Okay, maybe I could have been more mutual.
“Who’s married? My supervisor?” Ceci said. “I think she’s single, actually, but she’s over fifty, Pete. You aren’t seriously … wait.” Her voice went hard. “You mean Dr. Kistna, don’t you? Could you at least save the official mourning until after that poor woman gets to redo her wedding?”
“Not her!” I snapped, giving her a glare I hoped was suitably brooding. “Vanessa!”
“Who? I can’t keep up with you.”
“Vanessa is this gorgeous girl we were following around—”
“What? Pete! You were stalking again?”
“That was not stalking and Vanessa was paying us.”
“Okay, that’s just creepy.”
“Would you just listen to me?” I said. In halting sentences, steeped in pain, I told the tragic story of Vanessa so far.
Well, as far as Ceci let me get. I admit, I could have lingered less over each separate incidence of eye contact.
“Oh my gosh, Pete!” she interrupted. “I don’t want to hear every last detail of your stupid infatuation with another married woman.”
“Dr.
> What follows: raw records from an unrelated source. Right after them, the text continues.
set_option maxHeartbeats 800000 in
/-- **The cap budget for three contacts, sorted pole.**  See the module docstring. -/
theorem frameCapBudget_three_sorted (U₀ : Finset (EuclideanSpace ℝ (Fin 3)))
    (hU₀ : ∀ d ∈ U₀, d ∈ fccStacking 1 (Real.sqrt (2 / 3)) ∧ ‖d‖ = 1) (hU₀card : U₀.card = 12)
    (A : EuclideanSpace ℝ (Fin 3) ≃ₗᵢ[ℝ] EuclideanSpace ℝ (Fin 3))
    (ν : EuclideanSpace ℝ (Fin 3)) (hν : ‖ν‖ = 1) (t : ℝ) (ht : 0 < t)
    (K : Finset (EuclideanSpace ℝ (Fin 3))) (hK : K.card = 3)
    (hK1 : ∀ u ∈ K, ‖u‖ = 1 ∧ ⟪u, ν⟫_ℝ ≤ -t) (hK2 : ∀ u ∈ K, ∀ u' ∈ K, u ≠ u' → ⟪u, u'⟫_ℝ ≤ 1 / 2)
    (hsort : 0 ≤ (A.symm (-ν)) 0 + Real.sqrt 3 / 3 * (A.symm (-ν)) 1 - Real.sqrt (2 / 3) * (A.symm (-ν)) 2 ∧
      (A.symm (-ν)) 0 + Real.sqrt 3 / 3 * (A.symm (-ν)) 1 - Real.sqrt (2 / 3) * (A.symm (-ν)) 2 ≤
        (A.symm (-ν)) 0 - Real.sqrt 3 / 3 * (A.symm (-ν)) 1 + Real.sqrt (2 / 3) * (A.symm (-ν)) 2 ∧
      (A.symm (-ν)) 0 - Real.sqrt 3 / 3 * (A.symm (-ν)) 1 + Real.sqrt (2 / 3) * (A.symm (-ν)) 2 ≤
        2 * Real.sqrt 3 / 3 * (A.symm (-ν)) 1 + Real.sqrt (2 / 3) * (A.symm (-ν)) 2) :
    (3 : ℝ) ≤
      (((U₀.image fun d => A d).filter fun d =>
          ⟪d, ν⟫_ℝ < 0 ∧ ((∃ u ∈ K, 1 / 2 < ⟪u, d⟫_ℝ) ∨ ⟪d, ν⟫_ℝ ≤ -t)).card : ℝ)
        + (1 / 2) * (((U₀.image fun d => A d).filter fun d =>
          ⟪d, ν⟫_ℝ = 0 ∧ ∃ u ∈ K, 1 / 2 < ⟪u, d⟫_ℝ).card : ℝ) := by
  classical
  set S := A.symm (-ν) with hSdef
  set a := S 0 + Real.sqrt 3 / 3 * S 1 - Real.sqrt (2 / 3) * S 2 with hadef
  set b := S 0 - Real.sqrt 3 / 3 * S 1 + Real.sqrt (2 / 3) * S 2 with hbdef
  set c := 2 * Real.sqrt 3 / 3 * S 1 + Real.sqrt (2 / 3) * S 2 with hcdef
  obtain ⟨ha, hab, hbc⟩ := hsort
  have hSn : ‖S‖ = 1 := by rw [hSdef, LinearIsometryEquiv.norm_map, norm_neg, hν]
  have hS2 : a ^ 2 + b ^ 2 + c ^ 2 = 2 := by
    have h := cubic_inner S S
    rw [real_inner_self_eq_norm_sq, hSn] at h
    rw [hadef, hbdef, hcdef]; nlinarith [h]
  -- depths of the moved lattice directions
  have hνS : ∀ w : EuclideanSpace ℝ (Fin 3), ⟪A w, ν⟫_ℝ = -⟪w, S⟫_ℝ := by
    intro w
    have : ⟪w, S⟫_ℝ = -⟪A w, ν⟫_ℝ := by
      rw [hSdef, ← A.inner_map_map, LinearIsometryEquiv.apply_symm_apply, inner_neg_right]
    linarith
  have hdep : ∀ k i j : ℤ, 2 * ⟪A (barlowPos 1 (Real.sqrt (2 / 3)) constHagg k i j), ν⟫_ℝ =
      -(((i : ℝ) + j) * a + ((k : ℝ) + i) * b + ((k : ℝ) + j) * c) := by
    intro k i j
    have h := inner_barlowPos_cubic k i j S
    rw [← hadef, ← hbdef, ← hcdef] at h
    rw [hνS]; linarith
  -- the three contacts
  obtain ⟨u₁, u₂, u₃, n12, n13, n23, hKe⟩ := card_eq_three.1 hK
  have m1 : u₁ ∈ K := by rw [hKe]; simp
  have m2 : u₂ ∈ K := by rw [hKe]; simp
  have m3 : u₃ ∈ K := by rw [hKe]; simp
  obtain ⟨x₁, y₁, z₁, hx₁, hy₁, hz₁, hu₁, hd₁, hb₁⟩ :=
    contact_coords A ν S hSdef a b c hadef hbdef hcdef u₁ (hK1 u₁ m1).1
  obtain ⟨x₂, y₂, z₂, hx₂, hy₂, hz₂, hu₂, hd₂, hb₂⟩ :=
    contact_coords A ν S hSdef a b c hadef hbdef hcdef u₂ (hK1 u₂ m2).1
  obtain ⟨x₃, y₃, z₃, hx₃, hy₃, hz₃, hu₃, hd₃, hb₃⟩ :=
    contact_coords A ν S hSdef a b c hadef hbdef hcdef u₃ (hK1 u₃ m3).1
  have hδ₁ : 2 * t ≤ a * x₁ + b * y₁ + c * z₁ := by rw [hd₁]; linarith [(hK1 u₁ m1).2]
  have hδ₂ : 2 * t ≤ a * x₂ + b * y₂ + c * z₂ := by rw [hd₂]; linarith [(hK1 u₂ m2).2]
  have hδ₃ : 2 * t ≤ a * x₃ + b * y₃ + c * z₃ := by rw [hd₃]; linarith [(hK1 u₃ m3).2]
  have h12 : x₁ * x₂ + y₁ * y₂ + z₁ * z₂ ≤ 1 := by
    rw [contact_pair A u₁ u₂ hx₁ hy₁ hz₁ hx₂ hy₂ hz₂]; linarith [hK2 u₁ m1 u₂ m2 n12]
  have h13 : x₁ * x₃ + y₁ * y₃ + z₁ * z₃ ≤ 1 := by
    rw [contact_pair A u₁ u₃ hx₁ hy₁ hz₁ hx₃ hy₃ hz₃]; linarith [hK2 u₁ m1 u₃ m3 n13]
  have h23 : x₂ * x₃ + y₂ * y₃ + z₂ * z₃ ≤ 1 := by
    rw [contact_pair A u₂ u₃ hx₂ hy₂ hz₂ hx₃ hy₃ hz₃]; linarith [hK2 u₂ m2 u₃ m3 n23]
  -- the coordinate theorem, with the credit predicates = membership in the two filters
  have core := capBudget_three_core (T := 2 * t)
    (Cr := fun q : ℤ × ℤ × ℤ =>
      A (barlowPos 1 (Real.sqrt (2 / 3)) constHagg q.1 q.2.1 q.2.2) ∈ (U₀.image fun d => A d) ∧
      (⟪A (barlowPos 1 (Real.sqrt (2 / 3)) constHagg q.1 q.2.1 q.2.2), ν⟫_ℝ < 0 ∧
        ((∃ u ∈ K, 1 / 2 < ⟪u, A (barlowPos 1 (Real.sqrt (2 / 3)) constHagg q.1 q.2.1 q.2.2)⟫_ℝ) ∨
          ⟪A (barlowPos 1 (Real.sqrt (2 / 3)) constHagg q.1 q.2.1 q.2.2), ν⟫_ℝ ≤ -t)))
    (Lv := fun q : ℤ × ℤ × ℤ =>
      A (barlowPos 1 (Real.sqrt (2 / 3)) constHagg q.1 q.2.1 q.2.2) ∈ (U₀.image fun d => A d) ∧
      (⟪A (barlowPos 1 (Real.sqrt (2 / 3)) constHagg q.1 q.2.1 q.2.2), ν⟫_ℝ = 0 ∧
        ∃ u ∈ K, 1 / 2 < ⟪u, A (barlowPos 1 (Real.sqrt (2 / 3)) constHagg q.1 q.2.1 q.2.2)⟫_ℝ))
    ha hab hbc hS2 hu₁ hu₂ hu₃ h12 h13 h23 hδ₁ hδ₂ hδ₃ ?_ ?_ (by linarith)
  rotate_left
  · -- `hCr`: strictly down and blocked-or-steep
    intro k i j e₁ e₂ e₃ he₁ he₂ he₃ hn hpos hdisj
    dsimp only
    have hD := hdep k i j
    rw [← he₁, ← he₂, ← he₃] at hD
    refine ⟨movedStar_mem_of_coords U₀ hU₀ hU₀card A hn, by linarith, ?_⟩
    have B1 := hb₁ k i j; have B2 := hb₂ k i j; have B3 := hb₃ k i j
    rw [← he₁, ← he₂, ← he₃] at B1 B2 B3
    rcases hdisj with h | h | h | h
    · exact Or.inl ⟨u₁, m1, by linarith⟩
    · exact Or.inl ⟨u₂, m2, by linarith⟩
    · exact Or.inl ⟨u₃, m3, by linarith⟩
    · exact Or.inr (by linarith)
  · -- `hLv`: level and blocked
    intro k i j e₁ e₂ e₃ he₁ he₂ he₃ hn hzero hdisj
    dsimp only
    have hD := hdep k i j
    rw [← he₁, ← he₂, ← he₃] at hD
    refine ⟨movedStar_mem_of_coords U₀ hU₀ hU₀card A hn, by linarith, ?_⟩
    have B1 := hb₁ k i j; have B2 := hb₂ k i j; have B3 := hb₃ k i j
    rw [← he₁, ← he₂, ← he₃] at B1 B2 B3
    rcases hdisj with h | h | h
    · exact ⟨u₁, m1, by linarith⟩
    · exact ⟨u₂, m2, by linarith⟩
    · exact ⟨u₃, m3, by linarith⟩
  -- count the credits
  have hnn : (0 : ℝ) ≤ (((U₀.image fun d => A d).filter fun d =>
      ⟪d, ν⟫_ℝ = 0 ∧ ∃ u ∈ K, 1 / 2 < ⟪u, d⟫_ℝ).card : ℝ) := Nat.cast_nonneg _
  rcases core with ⟨p₁, p₂, p₃, n₁, n₂, n₃, C₁, C₂, C₃⟩ | ⟨p₁, p₂, l₁, l₂, n₁, n₂, C₁, C₂, L₁, L₂⟩
  · have h3 := three_le_card_filter_of_triple C₁.1 C₂.1 C₃.1 (movedStar_ne_of_key_ne A n₁)
      (movedStar_ne_of_key_ne A n₂) (movedStar_ne_of_key_ne A n₃)
      (P := fun d => ⟪d, ν⟫_ℝ < 0 ∧ ((∃ u ∈ K, 1 / 2 < ⟪u, d⟫_ℝ) ∨ ⟪d, ν⟫_ℝ ≤ -t)) C₁.2 C₂.2 C₃.2
    have h3' : (3 : ℝ) ≤ (((U₀.image fun d => A d).filter fun d =>
        ⟪d, ν⟫_ℝ < 0 ∧ ((∃ u ∈ K, 1 / 2 < ⟪u, d⟫_ℝ) ∨ ⟪d, ν⟫_ℝ ≤ -t)).card : ℝ) := by
      exact_mod_cast h3
    linarith
  · have h2 := two_le_card_filter_of_pair C₁.1 C₂.1 (movedStar_ne_of_key_ne A n₁)
      (P := fun d => ⟪d, ν⟫_ℝ < 0 ∧ ((∃ u ∈ K, 1 / 2 < ⟪u, d⟫_ℝ) ∨ ⟪d, ν⟫_ℝ ≤ -t)) C₁.2 C₂.2
    have h2l := two_le_card_filter_of_pair L₁.1 L₂.1 (movedStar_ne_of_key_ne A n₂)
      (P := fun d => ⟪d, ν⟫_ℝ = 0 ∧ ∃ u ∈ K, 1 / 2 < ⟪u, d⟫_ℝ) L₁.2 L₂.2
    have h2' : (2 : ℝ) ≤ (((U₀.image fun d => A d).filter fun d =>
        ⟪d, ν⟫_ℝ < 0 ∧ ((∃ u ∈ K, 1 / 2 < ⟪u, d⟫_ℝ) ∨ ⟪d, ν⟫_ℝ ≤ -t)).card : ℝ) := by
      exact_mod_cast h2
    have h2l' : (2 : ℝ) ≤ (((U₀.image fun d => A d).filter fun d =>
        ⟪d, ν⟫_ℝ = 0 ∧ ∃ u ∈ K, 1 / 2 < ⟪u, d⟫_ℝ).card : ℝ) := by
      exact_mod_cast h2l
    linarith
Kistna isn’t married yet!” (I always feel gauche calling her Jivanta with Ceci.) “And I didn’t know Vanessa was married!”
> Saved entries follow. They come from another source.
import Summits.CriticalPhenomena.Ising3DConformalLimit.Theses.TauBallRounding
import Literature.Probability.LatticeModels.DirInvCorrLength

/-!
# `RateExistsPositive` — the directional rate of the subcritical two-point function exists and is positive

Route `route-CriticalPhenomena-TauBallRounding`, item `stmt-CriticalPhenomena-4810` (support:
non-vacuity of T1/T2).

The item asks for a function `τ : ℝ → ℤ³ → ℝ` such that for all `0 < β < β_c(3)` and all `x ∈ ℤ³`
the sequence `-n⁻¹ log ⟨σ₀σ_{nx}⟩⁺_β` converges to `τ β x`, and `τ β x > 0` whenever `x ≠ 0`.

The witness is the directional inverse correlation length
`Literature.Probability.LatticeModels.dirInvCorrLength 3` of `DirInvCorrLength.lean`:

* existence of the limit is Fekete's lemma on the subadditive sequence `-log ⟨σ₀σ_{nx}⟩⁺_β`
  (GKS II supermultiplicativity `twoPointPlus_mul_le_twoPointPlus` and positivity
  `⟨σ₀σ_y⟩⁺_β > 0` for `β > 0`), packaged there as `tendsto_dirInvCorrLength`
  (Campanino–Ioffe–Velenik 2003, §1.1, eq. (1.1));
* positivity for `0 < β < β_c(3)`, `x ≠ 0` is `dirInvCorrLength_pos`, i.e. the
  Aizenman–Barsky–Fernández sharpness theorem (`twoPoint_exponentialDecay_of_lt_criticalBeta_holds`)
  together with `⟨·⟩⁺_β = ⟨·⟩^∅_β` below `β_c` (Campanino–Ioffe–Velenik 2003, Thm. 1.1).

No new mathematics is introduced here; the file only assembles the two Literature theorems into
the route's inlined signature.
-/

namespace Summit.CriticalPhenomena.Ising3DConformalLimit.Theorems

open Summit.CriticalPhenomena.Ising3DConformalLimit.Theses.TauBallRounding
open Literature.Probability.LatticeModels

/-- **Support item `stmt-CriticalPhenomena-4810` (`RateExistsPositive`).** There is a directional
rate function `τ : ℝ → Site 3 → ℝ` — namely the directional inverse correlation length
`dirInvCorrLength 3` — with `-n⁻¹ log ⟨σ₀σ_{nx}⟩⁺_β → τ β x` for every `0 < β < β_c(3)` and every
`x ∈ ℤ³` (Fekete's lemma from GKS II, `tendsto_dirInvCorrLength`), and `τ β x > 0` for `x ≠ 0`
(Aizenman–Barsky–Fernández sharpness, `dirInvCorrLength_pos`). -/
theorem rateExistsPositive_proof :
    Summit.CriticalPhenomena.Ising3DConformalLimit.Theses.TauBallRounding.RateExistsPositive := by
  unfold RateExistsPositive
  refine ⟨fun β x => dirInvCorrLength 3 β x, fun β x hβ _ => tendsto_dirInvCorrLength hβ x,
    fun β x hβ hβc hx => ?_⟩
  exact dirInvCorrLength_pos (d := 3) (by norm_num) hβ hβc hx

end Summit.CriticalPhenomena.Ising3DConformalLimit.Theorems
“You couldn’t check her ring finger? And Mark didn’t get one ‘vibe’ about her freaking husband?”
“He did get a vibe,” I said, judiciously tabling the ring question. “But she was shielding, it felt more like a secret than a husband.”
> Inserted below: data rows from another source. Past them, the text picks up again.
/-- Symbol data of `(p, r, q₁, …, q_t)` for the two-parameter bases `E_{pr}`, `E_{2pr}` (`p` in class `pc`, `r` in
class `rc`, `rp = [(r/p) = −1]`). -/
def dataK1 (pc rc : Fin 4) (rp : Bool) : SymbData (r.t + 2) where
  cls i := if i.val = 0 then pc else if i.val = 1 then rc else (r.cell (i.val - 2)).1
  up i j :=
    if i.val = 0 then (if j.val = 1 then rp else r.sign (j.val - 2))
    else if i.val = 1 then (r.cell (j.val - 2)).2
    else r.qsym (i.val - 2) (j.val - 2)

/-- The primes `p` and `q : Fin t → ℕ` REALISE the recipe on a one-parameter base (`p` in class `pc`): classes, the table's
signs `(q_i/p)` and the chosen mutual symbols are as recorded. -/
structure RealisesK0 (pc : Fin 4) (p : ℕ) (q : Fin r.t → ℕ) : Prop where
  /-- `p` is prime -/
  pprime : p.Prime
  /-- the `q_i` are prime -/
  qprime : ∀ i, (q i).Prime
  /-- `p` is in class `pc` mod `8` -/
  p_mod : p % 8 = clsVal pc
  /-- `q_i` is in the class of its cell -/
  q_mod : ∀ i, q i % 8 = clsVal (r.cell i).1
  /-- `q_i ≠ p` -/
  q_ne_p : ∀ i, q i ≠ p
  /-- the `q_i` are distinct -/
  qinj : Function.Injective q
  /-- the sign `(q_i/p)` is the assumed one -/
  sign_iff : ∀ i, jacobiSym (q i) p = -1 ↔ r.sign i = true
  /-- the mutual symbols `(q_j/q_i)`, `i < j`, are the chosen ones -/
  qsym_iff : ∀ i j : Fin r.t, i < j → (jacobiSym (q j) (q i) = -1 ↔ r.qsym i j = true)

/-- The primes `p, r` and `q : Fin t → ℕ` REALISE the recipe on a two-parameter base (`p` in class `pc`, `r` in class `rc`,
`[(r/p) = −1] = rp`). -/
structure RealisesK1 (pc rc : Fin 4) (rp : Bool) (p r' : ℕ) (q : Fin r.t → ℕ) : Prop where
  /-- `p` is prime -/
  pprime : p.Prime
  /-- `r` is prime -/
  rprime : r'.Prime
  /-- the `q_i` are prime -/
  qprime : ∀ i, (q i).Prime
  /-- `p` is in class `pc` mod `8` -/
  p_mod : p % 8 = clsVal pc
  /-- `r` is in class `rc` mod `8` -/
  r_mod : r' % 8 = clsVal rc
  /-- `q_i` is in the class of its cell -/
  q_mod : ∀ i, q i % 8 = clsVal (r.cell i).1
  /-- `p ≠ r` -/
  p_ne_r : p ≠ r'
  /-- `q_i ≠ p` -/
  q_ne_p : ∀ i, q i ≠ p
  /-- `q_i ≠ r` -/
  q_ne_r : ∀ i, q i ≠ r'
  /-- the `q_i` are distinct -/
  qinj : Function.Injective q
  /-- `(r/p)` is the base's -/
  rp_iff : jacobiSym r' p = -1 ↔ rp = true
  /-- the sign `(q_i/p)` is the assumed one -/
  sign_iff : ∀ i, jacobiSym (q i) p = -1 ↔ r.sign i = true
  /-- `(q_i/r)` is the cell's -/
  eps_iff : ∀ i, jacobiSym (q i) r' = -1 ↔ (r.cell i).2 = true
  /-- the mutual symbols `(q_j/q_i)`, `i < j`, are the chosen ones -/
  qsym_iff : ∀ i j : Fin r.t, i < j → (jacobiSym (q j) (q i) = -1 ↔ r.qsym i j = true)

/-- The HEEGNER side conditions of a recipe (for `K′ = ℚ(√−q₁⋯q_t)` and level `32 n₀²` / `16 n₀²`): `t ≥ 1`, shape,
`q₁⋯q_t ≡ 7 (mod 8)` (so `2` splits), `(−q₁⋯q_t / p) = +1` (parity of the signs against `[(−1/p) = −1]`), and — for the
two-parameter bases — `(−q₁⋯q_t / r) = +1`. -/
def heegner (pc : Fin 4) (rc : Option (Fin 4)) : Bool :=
  decide (0 < r.t) && (r.signs.length == r.t) &&
    ((r.cells.map fun c => clsVal c.1).prod % 8 == 7) &&
    (xorFold r.signs id == negNegOne pc) &&
    (match rc with
      | none => true
      | some rc => xorFold r.cells (fun c => c.2) == negNegOne rc)

/-- A recipe WINS on base `E_p` (`p` in class `pc`): Heegner conditions and `det M_odd(p, q) = 1`. -/
def winsP (pc : Fin 4) : Bool := r.heegner pc none && (r.dataK0 pc).detCheckOdd

/-- A recipe WINS on base `E_{2p}`. -/
def wins2P (pc : Fin 4) : Bool := r.heegner pc none && (r.dataK0 pc).detCheckEven

/-- A recipe WINS on base `E_{pr}`. -/
def winsPR (pc rc : Fin 4) (rp : Bool) : Bool := r.heegner pc (some rc) && (r.dataK1 pc rc rp).detCheckOdd

/-- A recipe WINS on base `E_{2pr}`. -/
def wins2PR (pc rc : Fin 4) (rp : Bool) : Bool := r.heegner pc (some rc) && (r.dataK1 pc rc rp).detCheckEven

end Recipe

/-- Index of a cell `(a, e)` in a sign table encoded as a bitmask: `2a + e`. (One-parameter bases use `e = false`.) -/
def cellIdx (c : Fin 4 × Bool) : ℕ := 2 * c.1.val + (if c.2 then 1 else 0)

/-- The recipe APPLIES to the sign table `σ` (bitmask: bit `cellIdx c` = `[(q/p) = −1]` for `q` in cell `c`): the signs it
assumes are the table's. -/
def Recipe.applies (σ : ℕ) (r : Recipe) : Bool :=
  (r.cells.zip r.signs).all fun cs => σ.testBit (cellIdx cs.1) == cs.2

/-- The four additive characters of `(ℤ/8)ˣ`: `1`, `χ₋₄`, `χ₈`, `χ₋₈` (as `[ψ = −1]`). -/
def charsMod8 : List (Fin 4 → Bool) := [fun _ => false, negNegOne, negTwo, negNegTwo]

/-- All cells of the one-parameter game (classes mod 8). -/
def cellsK0 : List (Fin 4 × Bool) := (List.finRange 4).map fun a => (a, false)

/-- All cells of the two-parameter game (class mod 8, `[(q/r) = −1]`). -/
def cellsK1 : List (Fin 4 × Bool) := cellsK0 ++ (List.finRange 4).map fun a => (a, true)

/-- The table `σ` (one-parameter game) IS A CHARACTER: `σ(a) = ψ(a)` for one of the four characters of `(ℤ/8)ˣ`. -/
def isCharK0 (σ : ℕ) : Bool :=
  charsMod8.any fun ψ => cellsK0.all fun c => σ.testBit (cellIdx c) == ψ c.1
“Maybe it’s a secret from her husband,” Ceci snapped. “Like, oh, I don’t know, an affair? Since the woman flirts so bad you can’t even tell she’s married?”
I winced. Maybe Kelsey the milkman was offering more than just milk, and Vanessa really was worse than a tease. And if so, the sidebar here was that Ceci had figured out the ‘secret’ in ten seconds flat. On the other hand…
“You didn’t meet her husband, Ceci,” I said. “He’s all big and super jealous.”
“I can’t imagine why.”
“He totally doesn’t get her! Right in front of her face, in front of us strangers, he ordered pasteurized milk!”
There was an awkward silence.
I tried to explain, but Ceci cut me off. “What is it with men?” she said. “How can you get so worked up over some woman you don’t even know? Just because she’s hot.”
“What do you mean just?” I said. “You can’t say someone’s just hot. There is nothing like it in the world!”
“Yes, it,” Ceci snapped. “You said ‘it’, not her. The way she makes you feel. ‘It’ may as well be a drug.”
“That’s not fair,” I said, though the analogy gave me a creepy flashback to Mark’s story with Akina. (Did I mention that already? Right, it’s free, I’ll give you the link at the end.) “When you score eye contact and a smile, that’s not a drug. It’s like … total affirmation. Like for once you know that everything about you is amazing.”
Ceci frowned. In a calmer voice, she said, “That’s what parents are for.”
“Yeah, whatever.”
“Pete! Your parents are great!”
“Sure, but they don’t make my brain melt! Why, is that how you feel about your stepdad?”
She slapped my shoulder, a bit too hard. By now we’d gotten down to the fast country highway, and the move made the car lurch.
“Well, come on,” I said. “Parents don’t count, they’re parents, they’re contractually obligated to love you. But you get some hot girl, she chooses you. She could have chosen anyone else, out of gazillions of guys, but she chose you. That’s the Holy Grail, Ceci.”
“Why is it all about you?” Ceci said. “You sound like we’re just affirmation vending machines. Except only if we happen to be hot.”
“I didn’t say that.”
“You don’t have to! You think you’re so much ‘deeper’ because you want more than sex, but great, so you crave affirmation? Especially when, like, ninety-eight percent of women are automatically disqualified?”
“That sounds a little high—”
Ceci groaned.
“What? It does. I wouldn’t ‘disqualify’ more than … ninety percent? Eighty-five? I mean, we are talking the under-thirty cohort—”
“Pete! Why don’t you ever think about making her happy?”
I snorted.
She whipped me such an angry look that we nearly veered into the oncoming lane. “Oh my gosh, you really do think we’re vending machines!”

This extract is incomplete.